I've been reading about node.js recently (like many others). I find interesting for some use cases, but am a bit struggling to understand the inner workings, specifically the interaction between closure functions and the process flow of the code.
Let's say I have a function which accepts a key-value array. The function must check that the values follow certain data-quality guidelines (for example some keys must have a value, other keys must have numbers as values etc) before storing the data somewhere (for the purpose of this question let's assume data validation has to be done in the application itself).
In "regular" developments models I'd write something like this:
resultName = validateName(data.name)
resultAddress = validateAddress(data.address)
resultID = validateID(data.id)
if (resultName && resultAddress && resultID) {
store(data)
else {
sendErrorToUser(data)
}
Get the results of the validations, and either explain the error(s) to the user or store data and return some kind of confirmation.
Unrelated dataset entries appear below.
import Literature.Analysis.FluidPDE.AxisymmetricEuler
import Literature.Analysis.FunctionSpaces.HolderNorm
import HarnessLib

/-!
# Elgindi–Pasqualotto: swirl-driven `C^{1,α}` blow-up of axisymmetric 3D Euler on a ring, away from
# the axis (Taylor–Couette mechanism) — the printed Theorem 1.3 as a CLAIM

Topic `Literature/Analysis/FluidPDE`. Statements file: ONE named statement tagged as a claim (the source
is an unrefereed preprint with a computer-assisted step, §1.4.6), in the tree's Hölder–Euler vocabulary,
plus its elementary consequences. Source: `[ElgindiPasqualotto2023]` T. M. Elgindi, F. Pasqualotto,
*From Instability to Singularity Formation in Incompressible Fluids*, arXiv:2310.19780 (Oct 2023)
("p." = chunk of the held text `paper:arxiv-2310.19780`).

## The printed statement (§1.2, p. 4)

**Theorem 1.3.** "Let `𝒞₀` be a circle centered at the origin, contained in the `x₁x₂` plane. There
exists `α_* > 0` and finite-energy, axisymmetric (with respect to the `x₃`-axis) initial data
`u₀ ∈ C^{1,α_*}(ℝ³) ∩ C^∞(ℝ³ ∖ 𝒞₀)` for which the local solution to the 3d Euler system
`∂ₜu + u·∇u + ∇p = 0`, `div(u) = 0`, `u|_{t=0} = u₀` becomes singular in finite time. Moreover, the
vorticity remains smooth prior to the blow-up time as a function of `(r^{α_*}, θ, φ)`, where `(r, θ, φ)`
are the toroidal coordinates adapted to a circle `𝒞(t)` which varies continuously in time, such that
`𝒞(0) = 𝒞₀`." Remark 1.4: "in this construction, the swirl component is what drives the singularity.
At zeroth order, the effect of the swirl is a manifestation of the classical Taylor–Couette
instability." §1.1 p. 3: "classical solutions existing on an interval `[0, T_*)` can be shown to exist
past `T_* < ∞` if and only if `lim_{t→T_*} ∫₀ᵗ |∇u|_{L^∞} < ∞`" (the sense of "becomes singular").
Remark 1.2 p. 4: the data can be taken in `H^{2+δ}` (angular smoothness at the blow-up point), a
regularity at which swirl-free axisymmetric flows cannot blow up ([Danchin]); p. 4: "since the square of
the swirl necessarily increases as we leave the axis, the underlying instability mechanism does not
seem to be of help at the axis"; §1.4.5 p. 8 and §8 p. 33: the blow-up point is modulated along a
circle of radius `ξ(t)`, the construction keeps the support away from the symmetry axis, and 3d
axisymmetric Euler off the axis is treated as a perturbation of 2d Boussinesq (`ρ = r⁻¹u_θ²`);
§1.4.6: the invertibility of the linearised operator uses computer assistance. Companion Theorem 1.1
(2d Boussinesq on `ℝ²`, data `C^{1,α_*}(ℝ²) ∩ C^∞(ℝ² ∖ {0})`) is not rendered here.

## Rendering

`ElgindiPasqualotto2023.swirlDrivenHolderBlowup` [claim: under-review]: for every radius `r₀ > 0`
(the circle `𝒞₀ = {x₂… = 0, r = r₀}` — `horizontalCircle r₀`, with `r = cylRadius`) there are
`α > 0`, a datum `u₀ : ℝ³ → ℝ³` of class `C^{1,α}` (`MemC1Holder`), with finite energy, divergence
free, axisymmetric, NOT swirl-free (Remark 1.4), `C^∞` on `ℝ³ ∖ 𝒞₀`, a time `0 < T < ∞` and a classical
solution `(u, p)` of the incompressible Euler equations (`f = 0`) on `ℝ³ × [0, T)`
(`IsClassicalEulerOnDomain (Ico 0 T) ⊤ 0 0`) with `u(0) = u₀`, slices `C^{1,α}` with finite energy and
axisymmetric, whose Lipschitz integral diverges at `T`: `∫_{(0,t)} ‖∇u(s)‖_{L^∞} ds → ∞` as `t ↑ T`
(`‖∇u(s)‖_{L^∞}` = `eSupNorm` of the Fréchet derivative). Not rendered: uniqueness ("the local
solution"), the toroidal-coordinate smoothness and the moving circle `𝒞(t)`, `H^{2+δ}` data.
Proved: the divergence forbids a uniform Lipschitz bound on `[0,T)` (`not_lipschitzBound`), and the
packaged existence statement `exists_blowup`.

## What this is NOT (and why it does not transfer to viscosity as stated)

Not Navier–Stokes: inviscid, `C^{1,α}` data with `α` small, computer-assisted invertibility. The
singular locus is a RING at positive distance from the axis; for the Navier–Stokes equations every
singular point of an axisymmetric suitable weak solution lies ON the axis (Caffarelli–Kohn–Nirenberg
partial regularity, tree `ckn_partial_regularity`: the singular set has vanishing one-dimensional
parabolic measure and is rotation invariant), so no viscous analogue of this ring scenario exists in
the Leray–Hopf class.
-/

noncomputable section

open MeasureTheory Set Function Filter
open _root_.Topology
open scoped NNReal ENNReal ContDiff

namespace Literature.Analysis.FluidPDE

namespace ElgindiPasqualotto2023

/-- The circle of cylindrical radius `r₀` in the plane `{x₂ = 0}` centred at the origin (the printed
`𝒞₀`: "a circle centered at the origin, contained in the `x₁x₂` plane"; coordinates `x 0, x 1, x 2`
of `EuclideanSpace ℝ (Fin 3)`, axis = the `x 2`-axis of the tree's `IsAxisymmetric`). [cite: ElgindiPasqualotto2023, Thm 1.3 (p. 4 of arXiv:2310.19780)] -/
def horizontalCircle (r₀ : ℝ) : Set (EuclideanSpace ℝ (Fin 3)) :=
  {x | x 2 = 0 ∧ cylRadius x = r₀}

/-- Membership in `horizontalCircle r₀`. [cite: ElgindiPasqualotto2023, Thm 1.3 (p. 4)] -/
@[simp] theorem mem_horizontalCircle {r₀ : ℝ} {x : EuclideanSpace ℝ (Fin 3)} :
    x ∈ horizontalCircle r₀ ↔ x 2 = 0 ∧ cylRadius x = r₀ :=
  Iff.rfl

/-- The circle misses the axis when `r₀ ≠ 0` (points of the axis have `cylRadius = 0`): the singular
locus of the datum is away from the symmetry axis. [cite: ElgindiPasqualotto2023, §1.4.5 (p. 8): "the support of our solution stays away from the axis"] -/
theorem not_mem_horizontalCircle_of_cylRadius_eq_zero {r₀ : ℝ} (hr₀ : r₀ ≠ 0)
    {x : EuclideanSpace ℝ (Fin 3)} (hx : cylRadius x = 0) : x ∉ horizontalCircle r₀ := by
  rintro ⟨-, h⟩
  exact hr₀ (h.symm.trans hx)

/-- **Elgindi–Pasqualotto, Theorem 1.3 — a CLAIM (arXiv:2310.19780, unrefereed; computer-assisted
invertibility, §1.4.6).** Printed (§1.2 p. 4): "Let `𝒞₀` be a circle centered at the origin, contained
in the `x₁x₂` plane. There exists `α_* > 0` and finite-energy, axisymmetric (with respect to the
`x₃`-axis) initial data `u₀ ∈ C^{1,α_*}(ℝ³) ∩ C^∞(ℝ³ ∖ 𝒞₀)` for which the local solution to the 3d Euler
system … becomes singular in finite time. Moreover, the vorticity remains smooth prior to the blow-up
time as a function of `(r^{α_*}, θ, φ)` …"; Remark 1.4: "the swirl component is what drives the
singularity"; singular = `lim_{t→T_*}∫₀ᵗ|∇u|_{L^∞} = ∞` (§1.1 p. 3). **Rendering** (module docstring):
for every `r₀ > 0` there are `α > 0`, a `C^{1,α}`, finite-energy, divergence-free, axisymmetric datum
`u₀` with non-vanishing swirl, `C^∞` off `horizontalCircle r₀`, a time `T > 0` and a classical Euler
solution `(u, p)` on `ℝ³ × [0,T)` from `u₀`, with `C^{1,α}` finite-energy axisymmetric slices, such that
`∫_{(0,t)} ‖∇u(s)‖_{L^∞} ds → ∞` as `t ↑ T`. Not rendered: uniqueness, the adapted toroidal
smoothness, the moving circle `𝒞(t)`, `H^{2+δ}` regularity of the data (Remark 1.2). [claim: ElgindiPasqualotto2023, status: under-review]
[cite: ElgindiPasqualotto2023, Thm 1.3 with Remarks 1.2, 1.4 (p. 4 of arXiv:2310.19780); §1.1 (p. 3); §1.4.5 (p. 8); §8 (p. 33)] -/
def swirlDrivenHolderBlowup : Prop :=
  ∀ r₀ : ℝ, 0 < r₀ →
    ∃ (α : ℝ≥0) (u₀ : EuclideanSpace ℝ (Fin 3) → EuclideanSpace ℝ (Fin 3)), 0 < α ∧
      MemC1Holder α u₀ ∧ HasFiniteEnergy u₀ ∧ VectorCalculus.IsDivFree u₀ ∧ IsAxisymmetric u₀ ∧
      ¬ HasNoSwirl u₀ ∧ ContDiffOn ℝ ∞ u₀ (horizontalCircle r₀)ᶜ ∧
      ∃ T : ℝ, 0 < T ∧
        ∃ (u : ℝ → EuclideanSpace ℝ (Fin 3) → EuclideanSpace ℝ (Fin 3))
          (p : ℝ → EuclideanSpace ℝ (Fin 3) → ℝ),
          IsClassicalEulerOnDomain (Ico 0 T) (⊤ : TopologicalSpace.Opens (EuclideanSpace ℝ (Fin 3)))
              0 0 u p ∧
            u 0 = u₀ ∧
            (∀ t ∈ Ico 0 T, MemC1Holder α (u t) ∧ HasFiniteEnergy (u t) ∧ IsAxisymmetric (u t)) ∧
            Tendsto (fun t : ℝ => ∫⁻ s in Ioo 0 t, FunctionSpaces.eSupNorm (fderiv ℝ (u s)))
              (𝓝[<] T) (𝓝 (⊤ : ℝ≥0∞))

/-- The divergence of `∫₀ᵗ ‖∇u‖_{L^∞}` as `t ↑ T`, `0 < T`, forbids a uniform Lipschitz bound on
`[0, T)` (the integral over `(0,t) ⊆ (0,T)` would stay below `C·T`). [cite: ElgindiPasqualotto2023, §1.1 (p. 3): the continuation criterion] -/
theorem not_lipschitzBound {u : ℝ → EuclideanSpace ℝ (Fin 3) → EuclideanSpace ℝ (Fin 3)} {T : ℝ}
    (hT : 0 < T)
    (hdiv : Tendsto (fun t : ℝ => ∫⁻ s in Ioo 0 t, FunctionSpaces.eSupNorm (fderiv ℝ (u s)))
      (𝓝[<] T) (𝓝 (⊤ : ℝ≥0∞)))
    (C : ℝ≥0) : ¬ ∀ t ∈ Ico (0 : ℝ) T, FunctionSpaces.eSupNorm (fderiv ℝ (u t)) ≤ C := by
  intro hC
  have hfin : (C : ℝ≥0∞) * ENNReal.ofReal T < ⊤ :=
    ENNReal.mul_lt_top ENNReal.coe_lt_top ENNReal.ofReal_lt_top
  have hev : ∀ᶠ t in 𝓝[<] T,
      (C : ℝ≥0∞) * ENNReal.ofReal T < ∫⁻ s in Ioo 0 t, FunctionSpaces.eSupNorm (fderiv ℝ (u s)) :=
    hdiv.eventually (lt_mem_nhds hfin)
  have hwin : ∀ᶠ t in 𝓝[<] T, t ∈ Ioo (0 : ℝ) T := Ioo_mem_nhdsLT hT
  obtain ⟨t, ht, htw⟩ := (hev.and hwin).exists
  have hle : ∫⁻ s in Ioo 0 t, FunctionSpaces.eSupNorm (fderiv ℝ (u s)) ≤
      (C : ℝ≥0∞) * volume (Ioo (0 : ℝ) t) :=
    (setLIntegral_mono' measurableSet_Ioo fun s hs => hC s ⟨hs.1.le, hs.2.trans htw.2⟩).trans_eq
      (setLIntegral_const _ _)
  have hvol : volume (Ioo (0 : ℝ) t) ≤ ENNReal.ofReal T := by
    rw [Real.volume_Ioo, sub_zero]
    exact ENNReal.ofReal_le_ofReal htw.2.le
  have : (C : ℝ≥0∞) * volume (Ioo (0 : ℝ) t) ≤ (C : ℝ≥0∞) * ENNReal.ofReal T :=
    mul_le_mul_right hvol (C : ℝ≥0∞)
  exact absurd (ht.trans_le (hle.trans this)) (lt_irrefl _)

/-- From the claim: for every ring radius `r₀ > 0`, an axisymmetric `C^{1,α}` finite-energy classical
Euler flow WITH swirl on `ℝ³ × [0,T)`, smooth off the ring initially, whose velocity gradient is not
uniformly bounded on `[0,T)`. [cite: ElgindiPasqualotto2023, Thm 1.3 (p. 4)] -/
theorem swirlDrivenHolderBlowup.exists_blowup (h : swirlDrivenHolderBlowup) {r₀ : ℝ} (hr₀ : 0 < r₀) :
    ∃ (α : ℝ≥0) (T : ℝ) (u : ℝ → EuclideanSpace ℝ (Fin 3) → EuclideanSpace ℝ (Fin 3))
      (p : ℝ → EuclideanSpace ℝ (Fin 3) → ℝ), 0 < α ∧ 0 < T ∧
      IsClassicalEulerOnDomain (Ico 0 T) (⊤ : TopologicalSpace.Opens (EuclideanSpace ℝ (Fin 3)))
        0 0 u p ∧
      IsAxisymmetric (u 0) ∧ ¬ HasNoSwirl (u 0) ∧ ContDiffOn ℝ ∞ (u 0) (horizontalCircle r₀)ᶜ ∧
      ∀ C : ℝ≥0, ¬ ∀ t ∈ Ico (0 : ℝ) T, FunctionSpaces.eSupNorm (fderiv ℝ (u t)) ≤ C := by
  obtain ⟨α, u₀, hα, -, -, -, hax, hsw, hsm, T, hT, u, p, hsol, h0, -, hdiv⟩ := h r₀ hr₀
  refine ⟨α, T, u, p, hα, hT, hsol, ?_, ?_, ?_, not_lipschitzBound hT hdiv⟩
  · rwa [h0]
  · rwa [h0]
  · rwa [h0]

end ElgindiPasqualotto2023

end Literature.Analysis.FluidPDE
The flow is very clear.
The way I understand node.js, the way to do this would be to delegate the validations to a different function (to avoid waiting for each validation to finish), and supply two callback functions to the functions which validate the chunks of data: * a callback to call when validation is successful * a callback to call when validation fails
It's easy to now return to the user with a "please wait" message, but I have to wait for all validations to clear (or fail) before storing the data or explaining the problem to the user. As a simple way to figure out if all the validations are done I thought of using a variable that counts the number of functions that called the callback, and emitting a "validation complete" event to store the validated data (or get back to the user with any errors). Or, alternatively, emit an event after each validation is complete and in that event's code check if all validations are complete before emitting the "store" / "error" events.
My question is -- am I approaching this correctly? Or is there a more suitable way to do these kinds of things with node.js (or similar event-based systems).